Mantle Cell lymphoma can have a histologic pattern of diffuse, nodular, or mantle zone or can be a combination of all. Most cases are composed exclusively of small to medium-sized lymphoid cells, with slightly irregular or “notched” nuclei. On histologic review, tumor cells are usually monomorphous small to medium-sized B lymphocytes with irregular nuclei. The degree of irregularity is usually, but not always, less than that of the centrocytes found in germinal centers and follicular lymphoma.

History and Physical

Patients present with complaints of fever, weight loss, or night sweats, also known as B symptoms. Systemic B symptoms are more common in patients with a high-grade variant of non-Hodgkin lymphoma. More than two-thirds of the patient presents with painless peripheral lymphadenopathy. Waxing and waning episodes of lymphadenopathy, along with other symptoms, can be seen in low-grade lymphoma. Patients have different presentations and vary according to the site involved. Clinical features of the patients according to the subtypes, are:

  • Burkitt Lymphoma – Patients often have rapidly increasing tumor masses. This type of lymphoma may present with tumor lysis syndrome.
  • Endemic (African) – form may have a jaw or facial bone tumors in 50 to 60 percent of cases. The primary involvement of the abdomen is less common. The primary tumor can spread to extranodal sites like the mesentery, ovary, testis, kidney, breast, and meninges.
  • The non-endemic (sporadic) – form involves the abdomen and presents most often with massive ascites, involving the distal ileum, stomach cecum and/or mesentery, bone marrow. Symptoms related to bowel obstruction or gastrointestinal bleeding, often having features of acute appendicitis or intussusception can be seen. Approximately 25 percent of cases have involvement of the jaw or facial bones. If Lymphadenopathy is present, it is usually localized. Bone marrow and CNS involvement is seen in 30 and 15 percent of cases, respectively, at the time of initial presentation, but are more common in the recurrent or treatment-resistant disease. Kidney, testis, ovary, and breast can also be involved.
  • Immunodeficiency-related Burkitt Lymphoma – have a presentation according to the signs or symptoms related to the underlying immunodeficiency (e.g., AIDS, congenital immunodeficiency, acquired immunodeficiency due to hematopoietic or solid organ transplantation). Immunodeficiency-related cases most often involve lymph nodes, bone marrow, and CNS.
  • Mantle cell Lymphoma – Most patients with mantle cell lymphoma have advanced-stage disease at diagnosis (70 percent). Approximately 75 percent of patients initially present with lymphadenopathy, the extranodal disease is the primary presentation in the remaining 25 percent.

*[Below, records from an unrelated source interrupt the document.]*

/-- Second derivatives scale: `D²(c·θ)(y)[u,w] = c·D²θ(y)[u,w]` for `θ ∈ C²`. -/
theorem fderiv_fderiv_const_mul_apply {θ : E → ℝ} (hθ : ContDiff ℝ 2 θ) (c : ℝ) (y u w : E) :
    fderiv ℝ (fderiv ℝ (fun x => c * θ x)) y u w = c * fderiv ℝ (fderiv ℝ θ) y u w := by
  rw [fderiv_fderiv_eq_coord (contDiff_const.mul hθ) y u w, fderiv_fderiv_eq_coord hθ y u w]
  have hθd : Differentiable ℝ θ := hθ.differentiable (by norm_num)
  have hDw : Differentiable ℝ (fun x => fderiv ℝ θ x w) :=
    ((hθ.fderiv_right (m := 1) (by norm_num)).differentiable one_ne_zero).clm_apply (differentiable_const w)
  have h1 : (fun x => fderiv ℝ (fun x' => c * θ x') x w) = fun x => c * fderiv ℝ θ x w := by
    funext x
    rw [((hθd x).hasFDerivAt.const_mul c).fderiv]
    simp [smul_eq_mul]
  rw [h1, ((hDw y).hasFDerivAt.const_mul c).fderiv]
  simp [smul_eq_mul]

/-- **The Hessian of a `C²` function at a sheet of maxima kills the sheet tangents (both slots):** `θ ≤ M` everywhere, `θ(W q) = M` for `q` near `p`,
`W` differentiable at `p` ⇒ `D²θ(W p)[DW(p)h, w] = 0 = D²θ(W p)[w, DW(p)h]`. -/
theorem hessian_sheetTangent_eq_zero {θ : E → ℝ} (hθ : ContDiff ℝ 2 θ) {M : ℝ} (hle : ∀ x, θ x ≤ M) {W : P → E} {p : P}
    (hW : DifferentiableAt ℝ W p) (hsheet : ∀ᶠ q in 𝓝 p, θ (W q) = M) (h : P) (w : E) :
    fderiv ℝ (fderiv ℝ θ) (W p) (fderiv ℝ W p h) w = 0 ∧ fderiv ℝ (fderiv ℝ θ) (W p) w (fderiv ℝ W p h) = 0 := by
  have hDd : Differentiable ℝ (fderiv ℝ θ) := (hθ.fderiv_right (m := 1) (by norm_num)).differentiable one_ne_zero
  have hcrit : ∀ᶠ q in 𝓝 p, fderiv ℝ θ (W q) = 0 := by
    filter_upwards [hsheet] with q hq using (isLocalMax_of_le_of_eq hle hq).fderiv_eq_zero
  have h1 : fderiv ℝ (fderiv ℝ θ) (W p) (fderiv ℝ W p h) w = 0 := by
    rw [fderiv_fderiv_apply_eq_zero_of_critical_sheet hW (hDd _) hcrit h]; rfl
  have hsym : fderiv ℝ (fderiv ℝ θ) (W p) w (fderiv ℝ W p h) = fderiv ℝ (fderiv ℝ θ) (W p) (fderiv ℝ W p h) w :=
    (hθ.contDiffAt.isSymmSndFDerivAt (by simp)) w (fderiv ℝ W p h)
  exact ⟨h1, by rw [hsym, h1]⟩

end classfree

/-- **Straight branch:** along the web map `W(s,z) = s·e + G(s,z)·Je + z·e₂` of a function `θ ≤ M` with `θ ∘ W ≡ M` near `p`, the Hessian `D²θ(W p)` kills
`h₁·e + DG(p)h·Je + h₂·e₂` for every `h` (tangents `e + G_s Je` and `G_z Je + e₂`). -/
theorem hessian_webTangent_eq_zero {θ : EuclideanSpace ℝ (Fin 3) → ℝ} (hθ : ContDiff ℝ 2 θ) {M : ℝ} (hle : ∀ x, θ x ≤ M)
    (e : EuclideanSpace ℝ (Fin 3)) {G : ℝ × ℝ → ℝ} {p : ℝ × ℝ} (hG : DifferentiableAt ℝ G p)
    (hsheet : ∀ᶠ q in 𝓝 p, θ (webMap e G q) = M) (h : ℝ × ℝ) (w : EuclideanSpace ℝ (Fin 3)) :
    fderiv ℝ (fderiv ℝ θ) (webMap e G p) (h.1 • e + fderiv ℝ G p h • Jvec e + h.2 • e2) w = 0 ∧
      fderiv ℝ (fderiv ℝ θ) (webMap e G p) w (h.1 • e + fderiv ℝ G p h • Jvec e + h.2 • e2) = 0 := by
  rw [← fderiv_webMap_apply e hG h]
  exact hessian_sheetTangent_eq_zero hθ hle (hasFDerivAt_webMap e hG).differentiableAt hsheet h w

section curved

variable {Γ : ℝ → EuclideanSpace ℝ (Fin 3)} {k : ℝ → ℝ} {G : ℝ × ℝ → ℝ}
import Summits.Ventures.HodgeRepro2.T5LandherrGeneralHM
import Summits.Ventures.HodgeRepro2.T5LandherrOfHasseMinkowskiGeneral
import Summits.Ventures.HodgeRepro2.T5LandherrOfHasseMinkowski

/-!
# The consumers of Landherr's theorem on the Hasse–Minkowski display ALONE: Shimura's Theorem 2.2 (i), the
general-rank Gram-form statements, Lemma N.2's conclusions (cell pub-hodge-repro2, seat p3)

Tier-5 N2 support, rows N2.2.7 / N2.2.9 / N2.8.1 of route/T5-N2-route-3.md. Files 169 and 174 stated the lane's
consumers of Landherr's uniqueness on the two O'Meara displays `OMeara1963_66_1 K⁺` + `OMeara1963_63_19 K⁺`; with
file 177's `grossBH2021_of_OMeara66_1` the second display is no longer needed anywhere:
* **`grossBH2021_Fin2_of_OMeara66_1`** (rank 2) and **`shimura2008_Thm2_2_i_of_OMeara66_1`** — t6-p5's display
  `T6.Hyp.Shimura2008_Thm2_2_i K` from the Hasse–Minkowski display alone (file 161's display implication);
* the general-rank Gram-form statements of file 174 (`isCongruent_of_det_eq_mul_norm_OMeara66_1'`,
  `isCongruent_of_det_eq_OMeara66_1'`, `isCongruent_iff_invariants_OMeara66_1'`, `isCongruent_of_chain_OMeara66_1'`,
  `isCongruent_of_chain_K7_OMeara66_1'`);
* Lemma N.2's conclusions of file 169 (`isIsometric_of_OMeara66_1`, `adm_of_OMeara66_1`, `ofSpec_adm_OMeara66_1`,
  `N2_main_ofSpec_OMeara66_1`, `N2_main_OMeara66_1`, `N2_main₃_OMeara66_1`) — t6-p5's `N2Main` / `N2Contract` /
  `N2Contract3` conclusions consumed by name.
STATE OF THE LANE: Lemma N.1 / N.2's isometry on the datum of record, N2's general-datum route, Landherr's
theorem in every rank and Shimura's Theorem 2.2 (i) are kernel modulo ONE printed statement — the Hasse–Minkowski
theorem (O'Meara 66:1, isotropy form, «if» half, totally real base field). Nothing here is consumed by the M-chain.

Mathlib + t6-p5's accepted T6N2Hyp / T6N2Main / T6N2Contract / T6N2Contract3 (consumed by name) + this seat's files
161 / 169 / 174 / 177 and their imports; no new display; no device. §8(d): uses an L-value-free non-vanishing
device: NO.
-/

namespace Summit.Ventures.HodgeRepro2.T5LandherrOfHasseMinkowskiHM

open Summit.Ventures.HodgeRepro2 Summit.Ventures.HodgeRepro2.T6 Summit.Ventures.HodgeRepro2.T5DatumSimilitude
  Summit.Ventures.HodgeRepro2.T5CubeTypes Summit.Ventures.HodgeRepro2.T5HermitianDetClass
  Summit.Ventures.HodgeRepro2.T5HermitianGlobalChain Summit.Ventures.HodgeRepro2.T5HasseMinkowskiDisplays
  Summit.Ventures.HodgeRepro2.T5LandherrInvariants Summit.Ventures.HodgeRepro2.T5LandherrInvariantsIff
  Summit.Ventures.HodgeRepro2.T5LandherrGeneralHM
open IsDedekindDomain IsDedekindDomain.HeightOneSpectrum NumberField NumberField.IsCMField Matrix

section Landherr

variable {K : Type*} [Field K] [NumberField K] [NumberField.IsCMField K]

/-- **LANDHERR'S THEOREM IN RANK 2 FROM THE HASSE–MINKOWSKI DISPLAY ALONE** (file 177 at `n = Fin 2`). -/
theorem grossBH2021_Fin2_of_OMeara66_1 (hHM : OMeara1963_66_1 (maximalRealSubfield K)) :
    GrossBH2021_Thm3_1_uniqueness K (Fin 2) :=
  grossBH2021_of_OMeara66_1 hHM (Fin 2)

/-- **SHIMURA'S THEOREM 2.2 (i) — t6-p5's display — FROM THE HASSE–MINKOWSKI DISPLAY ALONE** (file 161's
`shimura2008_Thm2_2_i_of_grossBH2021` on the rank-2 case). -/
theorem shimura2008_Thm2_2_i_of_OMeara66_1 (hHM : OMeara1963_66_1 (maximalRealSubfield K)) :
    Summit.Ventures.HodgeRepro2.T6.Hyp.Shimura2008_Thm2_2_i K :=
  shimura2008_Thm2_2_i_of_grossBH2021 (grossBH2021_Fin2_of_OMeara66_1 hHM)

end Landherr

/-! ## The general-rank Gram-form statements of file 174 -/

section General

variable {K : Type*} [Field K] [NumberField K] [IsCMField K]

/-- Theorem 2.2 (i) in Gram form, every rank, from the Hasse–Minkowski display alone (file 161's
`isCongruent_of_det_eq_mul_norm`). -/
theorem isCongruent_of_det_eq_mul_norm_OMeara66_1' (hHM : OMeara1963_66_1 (maximalRealSubfield K))
    {n : Type*} [Fintype n] [DecidableEq n]
    {H H' : Matrix n n K} (hH : H.IsHermitian) (hH' : H'.IsHermitian) (hdet : IsUnit H.det)
    (hdet' : IsUnit H'.det) (z : K) (hz : H'.det = z * star z * H.det)
    (hreal : ∀ φ : K →+* ℂ, IsCongruent (H.map φ) (H'.map φ)) : IsCongruent H H' :=
  isCongruent_of_det_eq_mul_norm hH hH' hdet hdet' z hz hreal (grossBH2021_of_OMeara66_1 hHM n)

/-- The equal-determinant case, every rank (file 161's `isCongruent_of_det_eq`). -/
theorem isCongruent_of_det_eq_OMeara66_1' (hHM : OMeara1963_66_1 (maximalRealSubfield K))
    {n : Type*} [Fintype n] [DecidableEq n]
    {H H' : Matrix n n K} (hH : H.IsHermitian) (hH' : H'.IsHermitian) (hdet : IsUnit H.det)
    (hdet' : IsUnit H'.det) (hdeq : H'.det = H.det)
    (hreal : ∀ φ : K →+* ℂ, IsCongruent (H.map φ) (H'.map φ)) : IsCongruent H H' :=
  isCongruent_of_det_eq hH hH' hdet hdet' hdeq hreal (grossBH2021_of_OMeara66_1 hHM n)

/-- Theorem 2.2 (i) as an `iff` in Gram form, every rank, from the Hasse–Minkowski display alone (file 163's
`isCongruent_iff_invariants`). -/
theorem isCongruent_iff_invariants_OMeara66_1' (hHM : OMeara1963_66_1 (maximalRealSubfield K))
    {n : Type*} [Fintype n] [DecidableEq n]
    {H H' : Matrix n n K} (hH : H.IsHermitian) (hH' : H'.IsHermitian) (hdet : IsUnit H.det)
    (hdet' : IsUnit H'.det) :
    IsCongruent H H' ↔
      ((∃ z : K, z ≠ 0 ∧ H'.det = z * star z * H.det) ∧
        ∀ φ : K →+* ℂ, IsCongruent (H.map φ) (H'.map φ)) :=
  isCongruent_iff_invariants hH hH' hdet hdet' (grossBH2021_of_OMeara66_1 hHM n)

/-- File 156's general chain (`isCongruent_of_chain`) in every rank, with Landherr's display replaced by the Hasse–Minkowski
display alone. -/
theorem isCongruent_of_chain_OMeara66_1' (hHM : OMeara1963_66_1 (maximalRealSubfield K))
    {θ : maximalRealSubfield K} {y : K}
    (hθ : algebraMap (maximalRealSubfield K) K θ = y ^ 2) (hy : complexConj K y ≠ y)
    {n : Type*} [Fintype n] [DecidableEq n] {H H' : Matrix n n K}
    (hH : H.IsHermitian) (hH' : H'.IsHermitian) (hdet : IsUnit H.det) (hdet' : IsUnit H'.det)
    (hodd : ∀ v : HeightOneSpectrum (𝓞 (maximalRealSubfield K)),
      ¬ IsSquare (algebraMap (maximalRealSubfield K) (v.adicCompletion (maximalRealSubfield K)) θ) →
      IsUnit (2 : adicCompletionIntegers (maximalRealSubfield K) v) → LocallyCongruent K v H H')
    (hreal : ∀ φ : K →+* ℂ, IsCongruent (H.map φ) (H'.map φ))
    (hD : (dyadicNonSplit K (θ := θ)).Subsingleton)
    (hrec : Summit.Ventures.HodgeRepro2.T6.Hyp.OMeara1963_71_18 (maximalRealSubfield K)) :
    IsCongruent H H' :=
  isCongruent_of_chain hθ hy hH hH' hdet hdet' hodd hreal hD hrec (grossBH2021_of_OMeara66_1 hHM n)

open Summit.Ventures.HodgeRepro2.CyclotomicSeven in
/-- File 156's chain on the field of record `ℚ(ζ₇)` (`isCongruent_of_chain_K7`) in every rank, on the Hasse–Minkowski display
alone. -/
theorem isCongruent_of_chain_K7_OMeara66_1' (hHM : OMeara1963_66_1 (maximalRealSubfield K7))
    {n : Type*} [Fintype n] [DecidableEq n]
    {H H' : Matrix n n K7}
    (hH : H.IsHermitian) (hH' : H'.IsHermitian) (hdet : IsUnit H.det) (hdet' : IsUnit H'.det)
    (hodd : ∀ v : HeightOneSpectrum (𝓞 (maximalRealSubfield K7)),
      ¬ IsSquare (algebraMap (maximalRealSubfield K7) (v.adicCompletion (maximalRealSubfield K7)) (-7)) →
      IsUnit (2 : adicCompletionIntegers (maximalRealSubfield K7) v) → LocallyCongruent K7 v H H')
    (hreal : ∀ φ : K7 →+* ℂ, IsCongruent (H.map φ) (H'.map φ)) : IsCongruent H H' :=
  isCongruent_of_chain_K7 hH hH' hdet hdet' hodd hreal (grossBH2021_of_OMeara66_1 hHM n)

end General

/-! ## Lemma N.2's conclusions (file 169) -/

section N2

variable {K : Type*} [Field K] [NumberField K] [NumberField.IsCMField K]
variable {F : FaceSetting K} {P : NDatum F} {𝒟 : N3Datum}

/-- (b2) `W_B ≅ W_A` from the Hasse–Minkowski display alone (t6-p5's `N2Main.isIsometric_of`). -/
theorem isIsometric_of_OMeara66_1 (D : N2Datum F P 𝒟) (hfr : IsCMFrame D.τ)
    (h₁₁₁ : IsLiuSignElement K (D.type t111) D.e₁₁₁)
    (h₁₀₀ : IsLiuSignElement K (D.type t100) D.e₁₀₀) (hu : N2Main.USpec D)
    (hHM : OMeara1963_66_1 (maximalRealSubfield K)) :
    D.IsIsometric :=
  N2Main.isIsometric_of D hfr h₁₁₁ h₁₀₀ hu (shimura2008_Thm2_2_i_of_OMeara66_1 hHM)

/-- LEMMA N.2 ON THE DATUM from the Hasse–Minkowski display alone: `D.Adm` (t6-p5's `N2Main.adm_of`). -/
theorem adm_of_OMeara66_1 (D : N2Datum F P 𝒟) (hfr : IsCMFrame D.τ)
    (h₁₁₁ : IsLiuSignElement K (D.type t111) D.e₁₁₁)
    (h₁₀₀ : IsLiuSignElement K (D.type t100) D.e₁₀₀) (hu : N2Main.USpec D)
    (hHM : OMeara1963_66_1 (maximalRealSubfield K)) :
    D.Adm :=
  N2Main.adm_of D hfr h₁₁₁ h₁₀₀ hu (shimura2008_Thm2_2_i_of_OMeara66_1 hHM)

/-- LEMMA N.2 on the explicit datum (t6-p5's `N2Main.ofSpec_adm`) from the Hasse–Minkowski display alone. -/
theorem ofSpec_adm_OMeara66_1 (F : FaceSetting K) (P : NDatum F) (𝒟 : N3Datum)
    {τ : Fin 3 → (K →+* ℂ)} (hfr : IsCMFrame τ) {e₁₁₁ e₁₀₀ : K}
    (h₁₁₁ : IsLiuSignElement K (cubeType τ t111) e₁₁₁)
    (h₁₀₀ : IsLiuSignElement K (cubeType τ t100) e₁₀₀)
    (Char : Type) [CommGroup Char] (χ₁₁₁ χ₁₀₀ : Char)
    (admA : Set 𝒟.A.Sa) (admB : Set 𝒟.A.Sb) (admC : Set 𝒟.B.Sa) (admD : Set 𝒟.B.Sb)
    (hHM : OMeara1963_66_1 (maximalRealSubfield K)) :
    (N2Main.ofSpec F P 𝒟 hfr h₁₁₁ h₁₀₀ Char χ₁₁₁ χ₁₀₀ admA admB admC admD).Adm :=
  N2Main.ofSpec_adm F P 𝒟 hfr h₁₁₁ h₁₀₀ Char χ₁₁₁ χ₁₀₀ admA admB admC admD
    (shimura2008_Thm2_2_i_of_OMeara66_1 hHM)

/-- `N2_main_ofSpec` over the v2 carrier (t6-p5's `N2Contract.N2_main_ofSpec`) from the Hasse–Minkowski display alone. -/
theorem N2_main_ofSpec_OMeara66_1 (M : NAut2 F P)
    {τ : Fin 3 → (K →+* ℂ)} (hfr : IsCMFrame τ) {e₁₁₁ e₁₀₀ : K}
    (h₁₁₁ : IsLiuSignElement K (cubeType τ t111) e₁₁₁)
    (h₁₀₀ : IsLiuSignElement K (cubeType τ t100) e₁₀₀)
    (Char : Type) [CommGroup Char] (χ₁₁₁ χ₁₀₀ : Char)
    (admA : Set M.d3.A.Sa) (admB : Set M.d3.A.Sb) (admC : Set M.d3.B.Sa) (admD : Set M.d3.B.Sb)
    (hd2 : M.d2 = N2Main.ofSpec F P M.d3 hfr h₁₁₁ h₁₀₀ Char χ₁₁₁ χ₁₀₀ admA admB admC admD)
    (hHM : OMeara1963_66_1 (maximalRealSubfield K)) :
    M.AdmDatum :=
  N2Contract.N2_main_ofSpec M hfr h₁₁₁ h₁₀₀ Char χ₁₁₁ χ₁₀₀ admA admB admC admD hd2
    (shimura2008_Thm2_2_i_of_OMeara66_1 hHM)

/-- `N2_main` over the v2 carrier `NAut2` (t6-p5's `N2Contract.N2_main`) from the Hasse–Minkowski display alone. -/
theorem N2_main_OMeara66_1 (M : NAut2 F P) (hfr : IsCMFrame M.d2.τ)
    (h₁₁₁ : IsLiuSignElement K (M.d2.type t111) M.d2.e₁₁₁)
    (h₁₀₀ : IsLiuSignElement K (M.d2.type t100) M.d2.e₁₀₀)
    (hu : N2Main.USpec M.d2)
    (hHM : OMeara1963_66_1 (maximalRealSubfield K)) :
    M.AdmDatum :=
  N2Contract.N2_main M hfr h₁₁₁ h₁₀₀ hu (shimura2008_Thm2_2_i_of_OMeara66_1 hHM)

/-- `N2_main₃` over the re-cut carrier `NAut3` (t6-p5's `N2Contract3.N2_main₃`) from the Hasse–Minkowski display alone. -/
theorem N2_main₃_OMeara66_1 (M : NAut3 F P) (hfr : IsCMFrame M.d2.τ)
    (h₁₁₁ : IsLiuSignElement K (M.d2.type t111) M.d2.e₁₁₁)
    (h₁₀₀ : IsLiuSignElement K (M.d2.type t100) M.d2.e₁₀₀)
    (hu : N2Main.USpec M.d2)
    (hHM : OMeara1963_66_1 (maximalRealSubfield K)) :
    M.AdmDatum :=
  N2Contract3.N2_main₃ M hfr h₁₁₁ h₁₀₀ hu (shimura2008_Thm2_2_i_of_OMeara66_1 hHM)

end N2

end Summit.Ventures.HodgeRepro2.T5LandherrOfHasseMinkowskiHM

Common sites of involvement include the lymph nodes, spleen (45 to 60 percent), Waldeyer’s ring, bone marrow (>60 percent), blood (13 to 77 percent), and extranodal sites, such as the gastrointestinal tract, breast, pleura, and orbit. Up to one-third of patients have systemic B symptoms, such as fever, night sweats, and unintentional weight loss, at presentation.
  • Gastrointestinal Lymphoma – Usually presents with nonspecific symptoms such as epigastric pain or discomfort, anorexia, weight loss, nausea and/or vomiting, occult GI bleeding, and/or early satiety.
  • Primary central nervous system (CNS) lymphoma – Patients with primary central nervous system (CNS) lymphoma may present with headache, lethargy, focal neurologic deficits, seizures, paralysis, spinal cord compression, or lymphomatous meningitis. Involved lymphoid sites should be carefully examined. These include Waldeyer’s ring (tonsils, the base of the tongue, nasopharynx), cervical, supraclavicular, axillary, inguinal, femoral, mesenteric, retroperitoneal nodal sites should be examined. The liver and spleen should be examined. A Head and neck examination should be done. Enlargement of preauricular nodes and tonsillar asymmetry suggests nodal and extranodal involvement of the head and neck, including Waldeyer’s ring. Orbital structures like the eyelid, extraocular muscles, lacrimal apparatus, conjunctivae can be involved in the marginal zone, mantle cell lymphoma, and primary central nervous lymphoma (Primary CNS lymphoma). Therefore, these structures should be examined Mediastinal involvement can be seen in primary mediastinal large B cell lymphoma or due to secondary spread. Patients with mediastinal involvement can present with a persistent cough, chest discomfort, or without any clinical symptoms, but patients usually have an abnormal chest X-ray. Superior vena cava syndrome can be part of the clinical presentation.  The involvement of retroperitoneal, mesenteric, and pelvic nodes is common in most histologic subtypes of NHL. Ascites may be present due to lymphatic obstruction, which is usually chylous.
  • Testicular NHL – is the most common malignancy involving the testis in men over age 60. It usually presents as a mass and comprises 1 percent of all NHL, and 2 percent of all extranodal lymphomas.
  • Epidural spinal cord compression (ESCC) – can cause irreversible loss of motor, sensory, and/or autonomic function. NHL is thought to first involve the paraspinal soft tissues and then invade the cord via the vertebral foramen without first causing bony destruction.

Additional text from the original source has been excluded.